▸ About this task: Go line by line through the entries and show those that hold the string "seat".

▸ Information supplied:
import Summits.QuantumFields.YangMills.Theorems.BalabanUVNodesN22W1RelCentredTermDatum214Generated
import Summits.QuantumFields.YangMills.Theorems.BalabanUVNodesRateReadingOfRecord13Co

/-!
# BalabanUVNodes ∕ node N22 = NE9 — THE W1 OBJECT ON THE RELATIVE-DISC CENTRED ROAD (RE-TYPING M1′), MODULE R2ᶜ: THE Co-KEYED TWIN (KEY-RULE-21; binder `Provisos₁₃Core` unchanged) OF R2b §2 AND R2c — N22's conjunct of
# `KeyedRates rr` at the level-selected tuple reading of record KEYED ON THE bg-FREE PROVISO CORE `Stage13Params.Provisos₁₃Core` (the LAST re-key of this leaf)

Cell `pub-ymgap`, HUMAN RULING D-0062 (Track A), R134 ACCELERATION re-seat `pub-ymgap-dag-n22-c` (strategy s1), file R2ᶜ of the re-typed line.  THEOREMS ONLY.  Imports R2c
`…N22W1RelCentredTermDatum214Generated` (hence R2b `…Keyed` and the θ-level engine of R2 ∕ R2b §1, which carries NO proviso and is used BY NAME) and dag-n22-e's Co edition (KEY-RULE-21: datum `datumOfRecord₁₃Co`, binder `Provisos₁₃Core`) of
the rate reading of record `…RateReadingOfRecord13Co` (`readingOfRecord₁₃Co`, `rateCarriersOfRecord₁₃Co`, `readingOfRecord₁₃Co_bundle_u3`).  `--supports` the K3 item of
record at filing time as a HELPER (count-neutral; N22 NOT discharged).

WHY (plan g67 ★ CORE-YES, pub-ymgap INBOX l.17420; director-ym №150 SEQUENCING (1)–(5) l.17700; dag-n22-e SEP-TOKEN-MAP § Core edition).  The Stage-13 record's proviso
structure is re-pinned edition by edition (`Provisos₁₃` → `Provisos₁₃Sep` → `Provisos₁₃SepMixed` → …); the rate-side storeys are proviso-FIELD-blind (`hP` enters only as a
binder TYPE and inside `datumOfRecord₁₃<ed> F N θ hP`), so CONSUMER storeys key ONCE on `(hP : θ.Provisos₁₃Core F N)` and the K3 composer applies them at an item tuple
`(θ, h : θ.Provisos₁₃<ed> F 2)` with `hP := h.toCore` (datum by `rfl`).  THIS FILE is the Co-keyed twin of this seat's two Sep-keyed binder storeys — R2b §2
(`n22_tupleReadingOfRecordSep(On)_relCentredTermDatum_of_n18Below`, free generator `Gn` identified with the datum's) and R2c (`…relCentredTermDatum₀…`, the LITERALLY
GENERATED reading `Gn := fun F θ k ↦ (𝔇 F θ k).Gn₀`) — under the token map `Provisos₁₃Sep ↦ Provisos₁₃Core`, `readingOfRecord₁₃Sep ↦ readingOfRecord₁₃Co`,
`rateCarriersOfRecord₁₃Sep ↦ rateCarriersOfRecord₁₃Co`, decl names `…tupleReadingOfRecordSep(On)… ↦ …tupleReadingOfRecordCo(On)…`; statements = the Sep statements under
the map, proofs = the Sep proofs verbatim (the engine `n22At_u3OfRecord₁₃_ofRecordAdm_runTowers_toClusterTower_of_n18Below_relCentredTermDatum` is θ-level and shared).

WHAT.  §1 ★ `n22_tupleReadingOfRecordCoOn_relCentredTermDatum_of_n18Below` (guarded by any regime `Rg`) · `n22_tupleReadingOfRecordCo_relCentredTermDatum_of_n18Below`;
§2 ★ `n22_tupleReadingOfRecordCoOn_relCentredTermDatum₀_of_n18Below` · `n22_tupleReadingOfRecordCo_relCentredTermDatum₀_of_n18Below` (at `Gn := (𝔇 F θ k).Gn₀`).
Hypotheses `h18` ∕ `hnum` ∕ `hdata` VERBATIM from R2b ∕ R2c with the proviso token mapped (Core-keyed storeys quantify over more tuples — harmless: all θ-generic).

HONEST FRAMING.  Re-keying bookkeeping; count-neutral; the per-term schemas at complex coupling are HYPOTHESES ((S-vertex-T′) is NOT PRINTED — the first missing estimate of
row n22 s1); node N18 below is N18's; no inhabitant of `IsDatumOfRecord₁₃CCore` ∕ admissible tuple claimed (K0 OPEN at every edition); nothing of Bałaban's asserted; N22 NOT
discharged; one finite four-torus programme at fixed ε — NOT infinite volume, NOT OS on ℝ⁴, NOT a mass gap, NOT Clay.  0 `sorry`, 0 `def`, standard axioms.

References (TYPES only): [I] = [Balaban1987RG1] (0.23)–(0.25) pp. 256–257, §1 p. 263, (2.9)–(2.10) pp. 266–267, (2.13) p. 268; [II] = [Balaban1988RG2Cluster] (1.41) p. 11,
(2.9)–(2.15) pp. 14–16, (2.26) p. 17, Lemma 3 p. 20, (2.39)–(2.41) p. 21.
-/

noncomputable section

open scoped Matrix.Norms.L2Operator

namespace YMDAG.N22.W1

open Set Metric
open scoped BigOperators
open Literature.MathematicalPhysics.QuantumFieldTheory.Balaban1983to89
open Literature.MathematicalPhysics.QuantumFieldTheory.Balaban1983to89.T4Continuum
open Literature.MathematicalPhysics.QuantumFieldTheory.Balaban1983to89.T4OutputRate
open Literature.MathematicalPhysics.QuantumFieldTheory.Balaban1983to89.TreeLengthTorus (TPt TDom tsys torusTreeLen torusTreeLen_nonneg)
open Literature.MathematicalPhysics.QuantumFieldTheory.Balaban1983to89.B12TreeDecay (K₀ K₀_pos)
open Literature.MathematicalPhysics.QuantumFieldTheory.Balaban1983to89.B13Lemma3TorusData (TBond)
open Literature.MathematicalPhysics.QuantumFieldTheory.Balaban1983to89.B13Lemma3TorusTerms (terms weight weight_nonneg)
open Literature.MathematicalPhysics.QuantumFieldTheory.Balaban1983to89.B13Lemma3TorusSocket (Lemma3Numerics)
open Literature.MathematicalPhysics.QuantumFieldTheory.Balaban1983to89.Step (SFConsts)
open Literature.MathematicalPhysics.QuantumFieldTheory.Balaban1983to89.Node00
  (Stage12Params Stage13Params U3Objects₁₁ U3Letters₁₁ NE2Objects₁₁ NE3Letters₁₁ MatA ιSU prependCoupling)
open Literature.MathematicalPhysics.QuantumFieldTheory.Balaban1983to89.Node00.Sect2 (domSys domCount CPair ofBackgroundC spaceI domSites Setting Residual)
open Literature.MathematicalPhysics.QuantumFieldTheory.Balaban1983to89.Node00.W1
open YMDAG.UVSplit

▸ Response area:
Cell `pub-ymgap`, HUMAN RULING D-0062 (Track A), R134 ACCELERATION re-seat `pub-ymgap-dag-n22-c` (strategy s1), file R2ᶜ of the re-typed line.  THEOREMS ONLY.  Imports R2c
`(θ, h : θ.Provisos₁₃<ed> F 2)` with `hP := h.toCore` (datum by `rfl`).  THIS FILE is the Co-keyed twin of this seat's two Sep-keyed binder storeys — R2b §2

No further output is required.